import Summits.Ventures.Crystal3D.Theorems.StickyWulffConstantNoReconstructionGainBlanketDissolution
import HarnessLib

/-!
# Dissolution glue, II: the pair step `D₂` implies the blanket bound

HONEST FRAMING. Part of the venture `Summits/Ventures/Crystal3D` (cell `crystal3d-full`), helper
`--supports` the crux `NoReconstructionGain` (stmt-Ventures-19144, route
`route-Ventures-StickyWulffConstant`), line `adhesion`; continuation of `…BlanketDissolution`
(set-dissolution glue `blanketBound_of_setDissolution`).  cf-p2's R27 killed the one-ball
dissolution conjecture D (rod22, slack `4 − 3√2`) and proposed the repair
`PairDissolutionStep` (`D₂`): at every unit normal every non-empty unit packing has a ball `t` with
`4√3 · e_ν(t) ≤ 12 − 2 deg t` OR a pair `s ≠ t` with
`4√3 · e_ν({s,t}) ≤ 24 − 2 deg s − 2 deg t + 2·[dist (x s) (x t) = 1]`
(rod family: best pair slack `+0.88 … +0.98`; not censused beyond it).  Here:

* `exists_labelling` — a non-empty finite point set is the range of an injective `Fin (N+1)`-family
  (with the dictionary degree-in-`X` = `coordination`);
* `blanket_of_pairDissolutionStep` — `D₂ ⇒ BlanketBound` (cf-p1's landed `CellFlux.BlanketBound`),
  def-free, the `#T ≤ 2` instance of the set glue.

WHAT THIS IS NOT: `D₂` is a conjecture (uncensused outside the rod family); the blanket bound stays
a conjecture; rung F-C1 not moved.
-/

noncomputable section

namespace Summit.Ventures.Crystal3D.Theorems

open Summit.Ventures.Crystal3D Finset MeasureTheory
open Summit.Ventures.Crystal3D.Cruxes.NoReconstructionGain.CellFlux (lateralSq shadowSlab shadowArea
  blanketRadius BlanketBound)
open Literature.MathematicalPhysics.StatisticalMechanics (orderedContacts contactDeficiency)
open scoped InnerProductSpace

/-- **Labelling a finite point set.**  A non-empty `X` is the range of an injective family
`x : Fin (N + 1) → ℝ³`, and the number of points of `X` at distance `1` from `x i` is the
coordination of `i`. -/
theorem exists_labelling (X : Finset (EuclideanSpace ℝ (Fin 3))) (hne : X.Nonempty) :
    ∃ (N : ℕ) (x : Fin (N + 1) → EuclideanSpace ℝ (Fin 3)), Function.Injective x ∧
      (∀ i, x i ∈ X) ∧ (∀ p ∈ X, ∃ i, x i = p) ∧
      ∀ i, (X.filter fun q => dist (x i) q = 1).card = coordination x i := by
  classical
  obtain ⟨N, hN⟩ : ∃ N, X.card = N + 1 := ⟨X.card - 1, (Nat.succ_pred_eq_of_pos (card_pos.2 hne)).symm⟩
  set e : Fin (N + 1) ≃ X := (Fintype.equivFinOfCardEq (by rw [Fintype.card_coe, hN])).symm with he
  set x : Fin (N + 1) → EuclideanSpace ℝ (Fin 3) := fun i => (e i : EuclideanSpace ℝ (Fin 3)) with hxdef
  have hxmem : ∀ i, x i ∈ X := fun i => (e i).2
  have hxinj : Function.Injective x := fun i j h => e.injective (Subtype.ext h)
  have hxsurj : ∀ p ∈ X, ∃ i, x i = p := fun p hp => ⟨e.symm ⟨p, hp⟩, by simp [hxdef]⟩
  refine ⟨N, x, hxinj, hxmem, hxsurj, fun i => ?_⟩
  rw [coordination, contactNeighbors]
  have himg : (X.filter fun q => dist (x i) q = 1) =
      ((univ.filter fun j => j ≠ i ∧ dist (x i) (x j) = 1).image x) := by
    ext q
    simp only [mem_filter, mem_image, mem_univ, true_and]
    constructor
    · rintro ⟨hq, hd⟩
      obtain ⟨j, rfl⟩ := hxsurj q hq
      refine ⟨j, ⟨fun h => ?_, hd⟩, rfl⟩
      rw [h, dist_self] at hd; exact absurd hd (by norm_num)
    · rintro ⟨j, ⟨-, hd⟩, rfl⟩
      exact ⟨hxmem j, hd⟩
  rw [himg, card_image_of_injective _ hxinj]

/-- **`D₂ ⇒ blanket`** (cf-p2 R27's `PairDissolutionStep`, def-free). -/
theorem blanket_of_pairDissolutionStep :
    (∀ (N : ℕ) (x : Fin (N + 1) → EuclideanSpace ℝ (Fin 3)), Summit.Ventures.Crystal3D.IsUnitPacking x →
      ∀ ν : EuclideanSpace ℝ (Fin 3), ‖ν‖ = 1 →
        (∃ t : Fin (N + 1),
          4 * Real.sqrt 3 * (MeasureTheory.volume {y : EuclideanSpace ℝ (Fin 3) |
              Summit.Ventures.Crystal3D.Cruxes.NoReconstructionGain.CellFlux.lateralSq ν (x t) y ≤
                Summit.Ventures.Crystal3D.Cruxes.NoReconstructionGain.CellFlux.blanketRadius ^ 2 ∧
              (∀ j, j ≠ t → Summit.Ventures.Crystal3D.Cruxes.NoReconstructionGain.CellFlux.blanketRadius ^ 2 <
                Summit.Ventures.Crystal3D.Cruxes.NoReconstructionGain.CellFlux.lateralSq ν (x j) y) ∧
              |⟪y, ν⟫_ℝ| ≤ 1 / 2}).toReal ≤
            12 - 2 * (Summit.Ventures.Crystal3D.coordination x t : ℝ)) ∨
        (∃ s t : Fin (N + 1), s ≠ t ∧
          4 * Real.sqrt 3 * (MeasureTheory.volume {y : EuclideanSpace ℝ (Fin 3) |
              (Summit.Ventures.Crystal3D.Cruxes.NoReconstructionGain.CellFlux.lateralSq ν (x s) y ≤
                  Summit.Ventures.Crystal3D.Cruxes.NoReconstructionGain.CellFlux.blanketRadius ^ 2 ∨
                Summit.Ventures.Crystal3D.Cruxes.NoReconstructionGain.CellFlux.lateralSq ν (x t) y ≤
                  Summit.Ventures.Crystal3D.Cruxes.NoReconstructionGain.CellFlux.blanketRadius ^ 2) ∧
              (∀ j, j ≠ s → j ≠ t →
                Summit.Ventures.Crystal3D.Cruxes.NoReconstructionGain.CellFlux.blanketRadius ^ 2 <
                  Summit.Ventures.Crystal3D.Cruxes.NoReconstructionGain.CellFlux.lateralSq ν (x j) y) ∧
              |⟪y, ν⟫_ℝ| ≤ 1 / 2}).toReal ≤
            24 - 2 * (Summit.Ventures.Crystal3D.coordination x s : ℝ) -
              2 * (Summit.Ventures.Crystal3D.coordination x t : ℝ) +
              (if dist (x s) (x t) = 1 then 2 else 0))) →
    Summit.Ventures.Crystal3D.Cruxes.NoReconstructionGain.CellFlux.BlanketBound := by
  classical
  intro H
  refine blanketBound_of_setDissolution fun ν hν X hX hne => ?_
  obtain ⟨N, x, hxinj, hxmem, hxsurj, hdeg⟩ := exists_labelling X hne
  have hx : IsUnitPacking x := fun i j hij => hX _ (hxmem i) _ (hxmem j) fun h => hij (hxinj h)
  rcases H N x hx ν hν with ⟨t, ht⟩ | ⟨s, t, hst, hst'⟩
  · -- one ball
    refine ⟨{x t}, by simpa using hxmem t, singleton_nonempty _, ?_⟩
    have hset : {y : EuclideanSpace ℝ (Fin 3) | (∃ p ∈ ({x t} : Finset (EuclideanSpace ℝ (Fin 3))),
          lateralSq ν p y ≤ blanketRadius ^ 2) ∧
        (∀ q ∈ X \ {x t}, blanketRadius ^ 2 < lateralSq ν q y) ∧ |⟪y, ν⟫_ℝ| ≤ 1 / 2} =
        {y | lateralSq ν (x t) y ≤ blanketRadius ^ 2 ∧
          (∀ j, j ≠ t → blanketRadius ^ 2 < lateralSq ν (x j) y) ∧ |⟪y, ν⟫_ℝ| ≤ 1 / 2} := by
      ext y
      simp only [Set.mem_setOf_eq, mem_singleton, exists_eq_left, mem_sdiff]
      constructor
      · rintro ⟨h1, h2, h3⟩
        exact ⟨h1, fun j hj => h2 (x j) ⟨hxmem j, fun h => hj (hxinj h)⟩, h3⟩
      · rintro ⟨h1, h2, h3⟩
        refine ⟨h1, fun q hq => ?_, h3⟩
        obtain ⟨j, rfl⟩ := hxsurj q hq.1
        exact h2 j fun h => hq.2 (by rw [h])
    have hoc : orderedContacts ({x t} : Finset (EuclideanSpace ℝ (Fin 3))) = 0 := by
      unfold orderedContacts
      rw [card_eq_zero, filter_eq_empty_iff]
      intro p hp
      rw [singleton_product_singleton, mem_singleton] at hp
      rw [hp, dist_self]; norm_num
    rw [hset, sum_singleton, hdeg, hoc]
    push_cast
    linarith
  · -- a pair
    have hxst : x s ≠ x t := fun h => hst (hxinj h)
    refine ⟨{x s, x t}, ?_, insert_nonempty _ _, ?_⟩
    · intro p hp
      rw [mem_insert, mem_singleton] at hp
      rcases hp with rfl | rfl
      · exact hxmem s
      · exact hxmem t
    have hset : {y : EuclideanSpace ℝ (Fin 3) |
        (∃ p ∈ ({x s, x t} : Finset (EuclideanSpace ℝ (Fin 3))), lateralSq ν p y ≤ blanketRadius ^ 2) ∧
        (∀ q ∈ X \ {x s, x t}, blanketRadius ^ 2 < lateralSq ν q y) ∧ |⟪y, ν⟫_ℝ| ≤ 1 / 2} =
        {y | (lateralSq ν (x s) y ≤ blanketRadius ^ 2 ∨ lateralSq ν (x t) y ≤ blanketRadius ^ 2) ∧
          (∀ j, j ≠ s → j ≠ t → blanketRadius ^ 2 < lateralSq ν (x j) y) ∧ |⟪y, ν⟫_ℝ| ≤ 1 / 2} := by
      ext y
      simp only [Set.mem_setOf_eq, mem_insert, mem_singleton, mem_sdiff, not_or]
      constructor
      · rintro ⟨⟨p, hp, hL⟩, h2, h3⟩
        refine ⟨?_, fun j hjs hjt => h2 (x j) ⟨hxmem j, fun h => hjs (hxinj h), fun h => hjt (hxinj h)⟩,
          h3⟩
        rcases hp with rfl | rfl
        · exact Or.inl hL
        · exact Or.inr hL
      · rintro ⟨h1, h2, h3⟩
        refine ⟨?_, fun q hq => ?_, h3⟩
        · rcases h1 with h | h
          · exact ⟨x s, Or.inl rfl, h⟩
          · exact ⟨x t, Or.inr rfl, h⟩
        · obtain ⟨j, rfl⟩ := hxsurj q hq.1
          exact h2 j (fun h => hq.2.1 (by rw [h])) (fun h => hq.2.2 (by rw [h]))
    have hoc : (orderedContacts ({x s, x t} : Finset (EuclideanSpace ℝ (Fin 3))) : ℝ) =
        if dist (x s) (x t) = 1 then 2 else 0 := by
      unfold orderedContacts
      rw [card_filter, sum_product, sum_pair hxst, sum_pair hxst, sum_pair hxst]
      simp only [dist_self, dist_comm (x t) (x s)]
      by_cases h : dist (x s) (x t) = 1
      · simp [h]
      · simp [h]
    rw [hset, sum_pair hxst, hdeg, hdeg, hoc]
    linarith

end Summit.Ventures.Crystal3D.Theorems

Work task: Output each line exactly, from the first line of the data down to the line that contains "open Summit.Ventures.Crystal3D Finset", both included.

Output:
import Summits.Ventures.Crystal3D.Theorems.StickyWulffConstantNoReconstructionGainBlanketDissolution
import HarnessLib

/-!
# Dissolution glue, II: the pair step `D₂` implies the blanket bound

HONEST FRAMING. Part of the venture `Summits/Ventures/Crystal3D` (cell `crystal3d-full`), helper
`--supports` the crux `NoReconstructionGain` (stmt-Ventures-19144, route
`route-Ventures-StickyWulffConstant`), line `adhesion`; continuation of `…BlanketDissolution`
(set-dissolution glue `blanketBound_of_setDissolution`).  cf-p2's R27 killed the one-ball
dissolution conjecture D (rod22, slack `4 − 3√2`) and proposed the repair
`PairDissolutionStep` (`D₂`): at every unit normal every non-empty unit packing has a ball `t` with
`4√3 · e_ν(t) ≤ 12 − 2 deg t` OR a pair `s ≠ t` with
`4√3 · e_ν({s,t}) ≤ 24 − 2 deg s − 2 deg t + 2·[dist (x s) (x t) = 1]`
(rod family: best pair slack `+0.88 … +0.98`; not censused beyond it).  Here:

* `exists_labelling` — a non-empty finite point set is the range of an injective `Fin (N+1)`-family
  (with the dictionary degree-in-`X` = `coordination`);
* `blanket_of_pairDissolutionStep` — `D₂ ⇒ BlanketBound` (cf-p1's landed `CellFlux.BlanketBound`),
  def-free, the `#T ≤ 2` instance of the set glue.

WHAT THIS IS NOT: `D₂` is a conjecture (uncensused outside the rod family); the blanket bound stays
a conjecture; rung F-C1 not moved.
-/

noncomputable section

namespace Summit.Ventures.Crystal3D.Theorems

open Summit.Ventures.Crystal3D Finset MeasureTheory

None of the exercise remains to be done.